You wouldn't be bringing back Monica. You'd be creating a new being, a genetic twin. Now, supposedly, these super-advanced robots can bring back Monica with all of her memories intact. Okay, that, folks, is bullshit. On top of that, they can only bring her back for a single day, because of something along the lines of "each being only taking one path through space-time" or some such garbage. Okay, that is an enormous heaping stinking PILE of bullshit. What the hell is the cosmic significance of a single EARTH day? If this bullshit is true, how can you bring her back at ALL? When I heard that, I just about slapped everyone around me, stood up, and said, "That's fucking BULLSHIT!"

But, I didn't. Because, it's just a movie. If they want to put in their semi-religious nonsense, that's their business. But, it just makes A.I. into a train wreck. None of the last bit of this film makes a damn bit of sense, it's just completely contrived, amateurish foolishness. Meant to pull at the heartstrings of the audience one last time.

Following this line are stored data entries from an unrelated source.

import Summits.QuantumAdvantage.QuantumAdvantage.Theorems.CubicForrelationNearExactIsExactCubicFormR4ZLeafEval

/-!
# Crux `CubicForrelation.NearExactIsExact` (stmt-QuantumAdvantage-14043) — E1280-even, R4 branch, the d-level leaf of descendant `0`:
  the INVERSE FRAME and a PIGEONHOLE

Certificate seat `b2b-cforr-cert` (gen 43).  HONEST FRAMING: kernel-checked bookkeeping (standard axioms, Mathlib + …CubicFormR4ZLeafEval's
block splitting), tool 6 for the leaf statement `HLEAF` of …CubicFormR4ZReduce.  `tq5_frame_inv`: the block frame `P` (columns `y`,
`β_i y + b_i`, `ε_s y + r_s`) has the explicit left inverse `Pinv` (rows `(1; βBi; εRi)`, `(0; Bi_i; 0)`, `(0; 0; Ri_j)`), entrywise
`Σ_ψ Pi_φ'ψ P_ψφ = [φ' = φ]` — the input of `tps_pair_covariant`.  `tq5_kernel_pigeon`: seven homogeneous linear conditions on eight
unknowns `(w, μ) ∈ 𝔽₂⁷ × 𝔽₂` have a non-zero solution (cardinality pigeonhole) — the kernel vector of the case `rank Ξ ≤ 2`.  Nothing about
`θ₁₂`; NOT summit progress.

References: folklore.  Axioms: the standard three.
-/

set_option linter.dupNamespace false -- D-0017: single-problem summit ⇒ `QuantumAdvantage.QuantumAdvantage` by design

namespace Summit.QuantumAdvantage.QuantumAdvantage.Theorems.CubicForrelation.NearExactIsExact

open Finset

/-- `κ a ≠ σ j` on `Fin (5 + 7)`. [trivial] -/
theorem tq5_kz_ne (a₁ : Fin 5) (j : Fin 7) : (Fin.castAdd 7 a₁ : Fin (5 + 7)) ≠ Fin.natAdd 5 j :=
  fun h => by have := congrArg Fin.val h; simp at this; omega

/-- `σ j ≠ κ a` on `Fin (5 + 7)`. [trivial] -/
theorem tq5_zk_ne (a₁ : Fin 5) (j : Fin 7) : (Fin.natAdd 5 j : Fin (5 + 7)) ≠ Fin.castAdd 7 a₁ :=
  fun h => tq5_kz_ne a₁ j h.symm

/-- `σ` is injective. [trivial] -/
theorem tq5_zz_inj (j j' : Fin 7) (h : (Fin.natAdd 5 j : Fin (5 + 7)) = Fin.natAdd 5 j') : j = j' :=
  Fin.ext (by have := congrArg Fin.val h; simp only [Fin.val_natAdd] at this; omega)

/-- `κ0 ≠ κ(i+1)`. [trivial] -/
theorem tq5_ne_0v (i : Fin 4) : (Fin.castAdd 7 (0 : Fin 5) : Fin (5 + 7)) ≠ Fin.castAdd 7 (Fin.succ i) :=
  fun h => Fin.succ_ne_zero i (Fin.castAdd_inj.mp h).symm

/-- `κ(i+1) ≠ κ0`. [trivial] -/
theorem tq5_ne_v0 (i : Fin 4) : (Fin.castAdd 7 (Fin.succ i) : Fin (5 + 7)) ≠ Fin.castAdd 7 (0 : Fin 5) :=
  fun h => Fin.succ_ne_zero i (Fin.castAdd_inj.mp h)

/-- `κ ∘ succ` is injective. [trivial] -/
theorem tq5_vv_inj (i i' : Fin 4) (h : (Fin.castAdd 7 (Fin.succ i) : Fin (5 + 7)) = Fin.castAdd 7 (Fin.succ i')) : i = i' :=
  Fin.succ_inj.mp (Fin.castAdd_inj.mp h)

/-- **The inverse frame.**  See the module docstring. [this work] -/
theorem tq5_frame_inv (BC Bi : Fin 4 → Fin 4 → ZMod 2) (RC Ri : Fin 7 → Fin 7 → ZMod 2) (β : Fin 4 → ZMod 2) (ε : Fin 7 → ZMod 2)
    (P Pinv : Fin (5 + 7) → Fin (5 + 7) → ZMod 2)
    (hP0 : ∀ ψ, P ψ (Fin.castAdd 7 (0 : Fin 5)) = (Fin.append (Fin.cons (1) ((0 : Fin 4 → ZMod 2)) : Fin 5 → ZMod 2) ((0 : Fin 7 → ZMod 2)) : Fin (5 + 7) → ZMod 2) ψ)
    (hPv : ∀ ψ (i : Fin 4), P ψ (Fin.castAdd 7 (Fin.succ i)) = (Fin.append (Fin.cons (β i) (BC i) : Fin 5 → ZMod 2) ((0 : Fin 7 → ZMod 2)) : Fin (5 + 7) → ZMod 2) ψ)
    (hPz : ∀ ψ (j : Fin 7), P ψ (Fin.natAdd 5 j) = (Fin.append (Fin.cons (ε j) ((0 : Fin 4 → ZMod 2)) : Fin 5 → ZMod 2) (RC j) : Fin (5 + 7) → ZMod 2) ψ)
    (hPi0 : ∀ ψ, Pinv (Fin.castAdd 7 (0 : Fin 5)) ψ =
      (Fin.append (Fin.cons (1) ((fun t => ∑ i : Fin 4, β i * Bi i t)) : Fin 5 → ZMod 2) ((fun k => ∑ j : Fin 7, ε j * Ri j k)) : Fin (5 + 7) → ZMod 2) ψ)
    (hPiv : ∀ (i : Fin 4) ψ, Pinv (Fin.castAdd 7 (Fin.succ i)) ψ = (Fin.append (Fin.cons (0) (Bi i) : Fin 5 → ZMod 2) ((0 : Fin 7 → ZMod 2)) : Fin (5 + 7) → ZMod 2) ψ)
    (hPiz : ∀ (j : Fin 7) ψ, Pinv (Fin.natAdd 5 j) ψ = (Fin.append (Fin.cons (0) ((0 : Fin 4 → ZMod 2)) : Fin 5 → ZMod 2) (Ri j) : Fin (5 + 7) → ZMod 2) ψ)
    (hBiB : ∀ i i' : Fin 4, (∑ t : Fin 4, Bi i t * BC i' t) = if i = i' then 1 else 0)
    (hRiR : ∀ j j' : Fin 7, (∑ k : Fin 7, Ri j k * RC j' k) = if j = j' then 1 else 0) :
    ∀ φ' φ : Fin (5 + 7), (∑ ψ, Pinv φ' ψ * P ψ φ) = if φ' = φ then 1 else 0 := by
  have hβsum : ∀ i' : Fin 4, (∑ t : Fin 4, (∑ i : Fin 4, β i * Bi i t) * BC i' t) = β i' := by
    intro i'
    calc (∑ t : Fin 4, (∑ i : Fin 4, β i * Bi i t) * BC i' t) = ∑ t : Fin 4, ∑ i : Fin 4, β i * Bi i t * BC i' t := by
          refine sum_congr rfl fun t _ => ?_
          rw [Finset.sum_mul]
      _ = ∑ i : Fin 4, ∑ t : Fin 4, β i * Bi i t * BC i' t := Finset.sum_comm
      _ = ∑ i : Fin 4, β i * ∑ t : Fin 4, Bi i t * BC i' t := by
          refine sum_congr rfl fun i _ => ?_
          rw [Finset.mul_sum]
          exact sum_congr rfl fun t _ => by ring
      _ = β i' := by
          simp only [hBiB, mul_ite, mul_one, mul_zero, Finset.sum_ite_eq', Finset.mem_univ, if_true]
  have hεsum : ∀ j' : Fin 7, (∑ k : Fin 7, (∑ j : Fin 7, ε j * Ri j k) * RC j' k) = ε j' := by
    intro j'
    calc (∑ k : Fin 7, (∑ j : Fin 7, ε j * Ri j k) * RC j' k) = ∑ k : Fin 7, ∑ j : Fin 7, ε j * Ri j k * RC j' k := by
          refine sum_congr rfl fun k _ => ?_
          rw [Finset.sum_mul]
      _ = ∑ j : Fin 7, ∑ k : Fin 7, ε j * Ri j k * RC j' k := Finset.sum_comm
      _ = ∑ j : Fin 7, ε j * ∑ k : Fin 7, Ri j k * RC j' k := by
          refine sum_congr rfl fun j _ => ?_
          rw [Finset.mul_sum]
          exact sum_congr rfl fun k _ => by ring
      _ = ε j' := by
          simp only [hRiR, mul_ite, mul_one, mul_zero, Finset.sum_ite_eq', Finset.mem_univ, if_true]
  intro φ' φ
  induction φ' using Fin.addCases with
  | left a' =>
    induction a' using Fin.cases with
    | zero =>
      induction φ using Fin.addCases with
      | left b' =>
        induction b' using Fin.cases with
        | zero =>
          rw [if_pos rfl]
          simp only [hP0, hPi0, tq5_split, Fin.append_left, Fin.append_right, Fin.cons_zero, Fin.cons_succ, Pi.zero_apply, mul_zero, sum_const_zero, add_zero, mul_one]
        | succ i' =>
          rw [if_neg (tq5_ne_0v i')]
          simp only [hPv, hPi0, tq5_split, Fin.append_left, Fin.append_right, Fin.cons_zero, Fin.cons_succ, Pi.zero_apply, mul_zero, sum_const_zero, add_zero, one_mul]
          rw [hβsum]
          exact CharTwo.add_self_eq_zero _
      | right j' =>
        rw [if_neg (tq5_kz_ne 0 j')]
        simp only [hPz, hPi0, tq5_split, Fin.append_left, Fin.append_right, Fin.cons_zero, Fin.cons_succ, Pi.zero_apply, mul_zero, sum_const_zero, add_zero, one_mul]
        rw [hεsum]
        exact CharTwo.add_self_eq_zero _
    | succ i =>
      induction φ using Fin.addCases with
      | left b' =>
        induction b' using Fin.cases with
        | zero =>
          rw [if_neg (tq5_ne_v0 i)]
          simp only [hP0, hPiv, tq5_split, Fin.append_left, Fin.append_right, Fin.cons_zero, Fin.cons_succ, Pi.zero_apply, mul_zero, sum_const_zero, add_zero, mul_one]
        | succ i' =>
          by_cases hii : i = i'
          · subst hii
            rw [if_pos rfl]
            simp only [hPv, hPiv, tq5_split, Fin.append_left, Fin.append_right, Fin.cons_zero, Fin.cons_succ, Pi.zero_apply, mul_zero, zero_mul, sum_const_zero, add_zero, zero_add]
            rw [hBiB, if_pos rfl]
          · rw [if_neg fun h => hii (tq5_vv_inj i i' h)]
            simp only [hPv, hPiv, tq5_split, Fin.append_left, Fin.append_right, Fin.cons_zero, Fin.cons_succ, Pi.zero_apply, mul_zero, zero_mul, sum_const_zero, add_zero, zero_add]
            rw [hBiB, if_neg hii]
      | right j' =>
        rw [if_neg (tq5_kz_ne _ j')]
        simp only [hPz, hPiv, tq5_split, Fin.append_left, Fin.append_right, Fin.cons_zero, Fin.cons_succ, Pi.zero_apply, mul_zero, zero_mul, sum_const_zero, add_zero]
  | right j =>
    induction φ using Fin.addCases with
    | left b' =>
      rw [if_neg (tq5_zk_ne b' j)]
      induction b' using Fin.cases with
      | zero =>
        simp only [hP0, hPiz, tq5_split, Fin.append_left, Fin.append_right, Fin.cons_zero, Fin.cons_succ, Pi.zero_apply, mul_zero, sum_const_zero, add_zero, mul_one]
      | succ i' =>
        simp only [hPv, hPiz, tq5_split, Fin.append_left, Fin.append_right, Fin.cons_zero, Fin.cons_succ, Pi.zero_apply, mul_zero, zero_mul, sum_const_zero, add_zero]
    | right j' =>
      by_cases hjj : j = j'
      · subst hjj
        rw [if_pos rfl]
        simp only [hPz, hPiz, tq5_split, Fin.append_left, Fin.append_right, Fin.cons_zero, Fin.cons_succ, Pi.zero_apply, mul_zero, zero_mul, sum_const_zero, add_zero, zero_add]
        rw [hRiR, if_pos rfl]
      · rw [if_neg fun h => hjj (tq5_zz_inj j j' h)]
        simp only [hPz, hPiz, tq5_split, Fin.append_left, Fin.append_right, Fin.cons_zero, Fin.cons_succ, Pi.zero_apply, mul_zero, zero_mul, sum_const_zero, add_zero, zero_add]
        rw [hRiR, if_neg hjj]

/-- **Pigeonhole for the kernel vector**: the conditions `M_t · w = a_t μ` (`t < 4`), `E · w = 0`, `w_s = 0` (`s < k ≤ 2`) on
`(w, μ) ∈ 𝔽₂⁷ × 𝔽₂` have a non-zero solution. [folklore] -/
theorem tq5_kernel_pigeon (MR : Fin 4 → Fin 7 → ZMod 2) (a : Fin 4 → ZMod 2) (ER : Fin 7 → ZMod 2) (k : ℕ) (hk : k ≤ 2) :
    ∃ (w : Fin 7 → ZMod 2) (μ : ZMod 2), (w ≠ 0 ∨ μ ≠ 0) ∧ (∀ t, (∑ s, MR t s * w s) = a t * μ) ∧ (∑ s, ER s * w s) = 0 ∧
      (∀ s : Fin 7, s.val < k → w s = 0) := by
  classical
  let f : (Fin 7 → ZMod 2) × ZMod 2 → (Fin 4 → ZMod 2) × ZMod 2 × (Fin 2 → ZMod 2) := fun p =>
    (fun t => (∑ s, MR t s * p.1 s) - a t * p.2, ∑ s, ER s * p.1 s,
      fun i => if i.val < k then p.1 (Fin.castLE (by norm_num) i) else 0)
  have hcard : Fintype.card ((Fin 4 → ZMod 2) × ZMod 2 × (Fin 2 → ZMod 2)) < Fintype.card ((Fin 7 → ZMod 2) × ZMod 2) := by
    simp only [Fintype.card_prod, Fintype.card_fun, ZMod.card, Fintype.card_fin]; norm_num
  obtain ⟨p, q, hne, hpq⟩ := Fintype.exists_ne_map_eq_of_card_lt f hcard
  refine ⟨p.1 - q.1, p.2 - q.2, ?_, fun t => ?_, ?_, fun s hs => ?_⟩
  · by_contra hcon
    rw [not_or, not_ne_iff, not_ne_iff] at hcon
    exact hne (Prod.ext (sub_eq_zero.mp hcon.1) (sub_eq_zero.mp hcon.2))
  · have e := congrArg (fun x => x.1 t) hpq
    simp only [f] at e
    simp only [Pi.sub_apply, mul_sub, Finset.sum_sub_distrib]
    linear_combination e
  · have e := congrArg (fun x => x.2.1) hpq
    simp only [f] at e
    simp only [Pi.sub_apply, mul_sub, Finset.sum_sub_distrib]
    linear_combination e
  · have e := congrArg (fun x => x.2.2 ⟨s.val, by omega⟩) hpq
    have hsk : (⟨s.val, by omega⟩ : Fin 2).val < k := hs
    simp only [f, if_pos hsk] at e
    have hc : (Fin.castLE (by norm_num) (⟨s.val, by omega⟩ : Fin 2) : Fin 7) = s := Fin.ext rfl
    rw [hc] at e
    rw [Pi.sub_apply, e, sub_self]

end Summit.QuantumAdvantage.QuantumAdvantage.Theorems.CubicForrelation.NearExactIsExact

OH, how I hate it when filmmakers put garbage like this into their films because they lack the creativity and intelligence to do something better. Must...get...more...tears out of them.

Well, if you shed a tear, it should be for the brilliant movie that could have been. A.I. has glimpses of greatness, veiled in confusion, contrivance, and bullshit. Altogether, I'm glad I saw it. I'm also glad that when the DVD comes out, it'll be easy to do the home re-cut. Just hit stop when the Ferris Wheel hits the ground.

Even if it somehow manages to play its way through to the end, though, you can at least be calmed by the fact that it's better than Eyes Wide Shut.

-Your Organic Friend Dave, El Cosmico.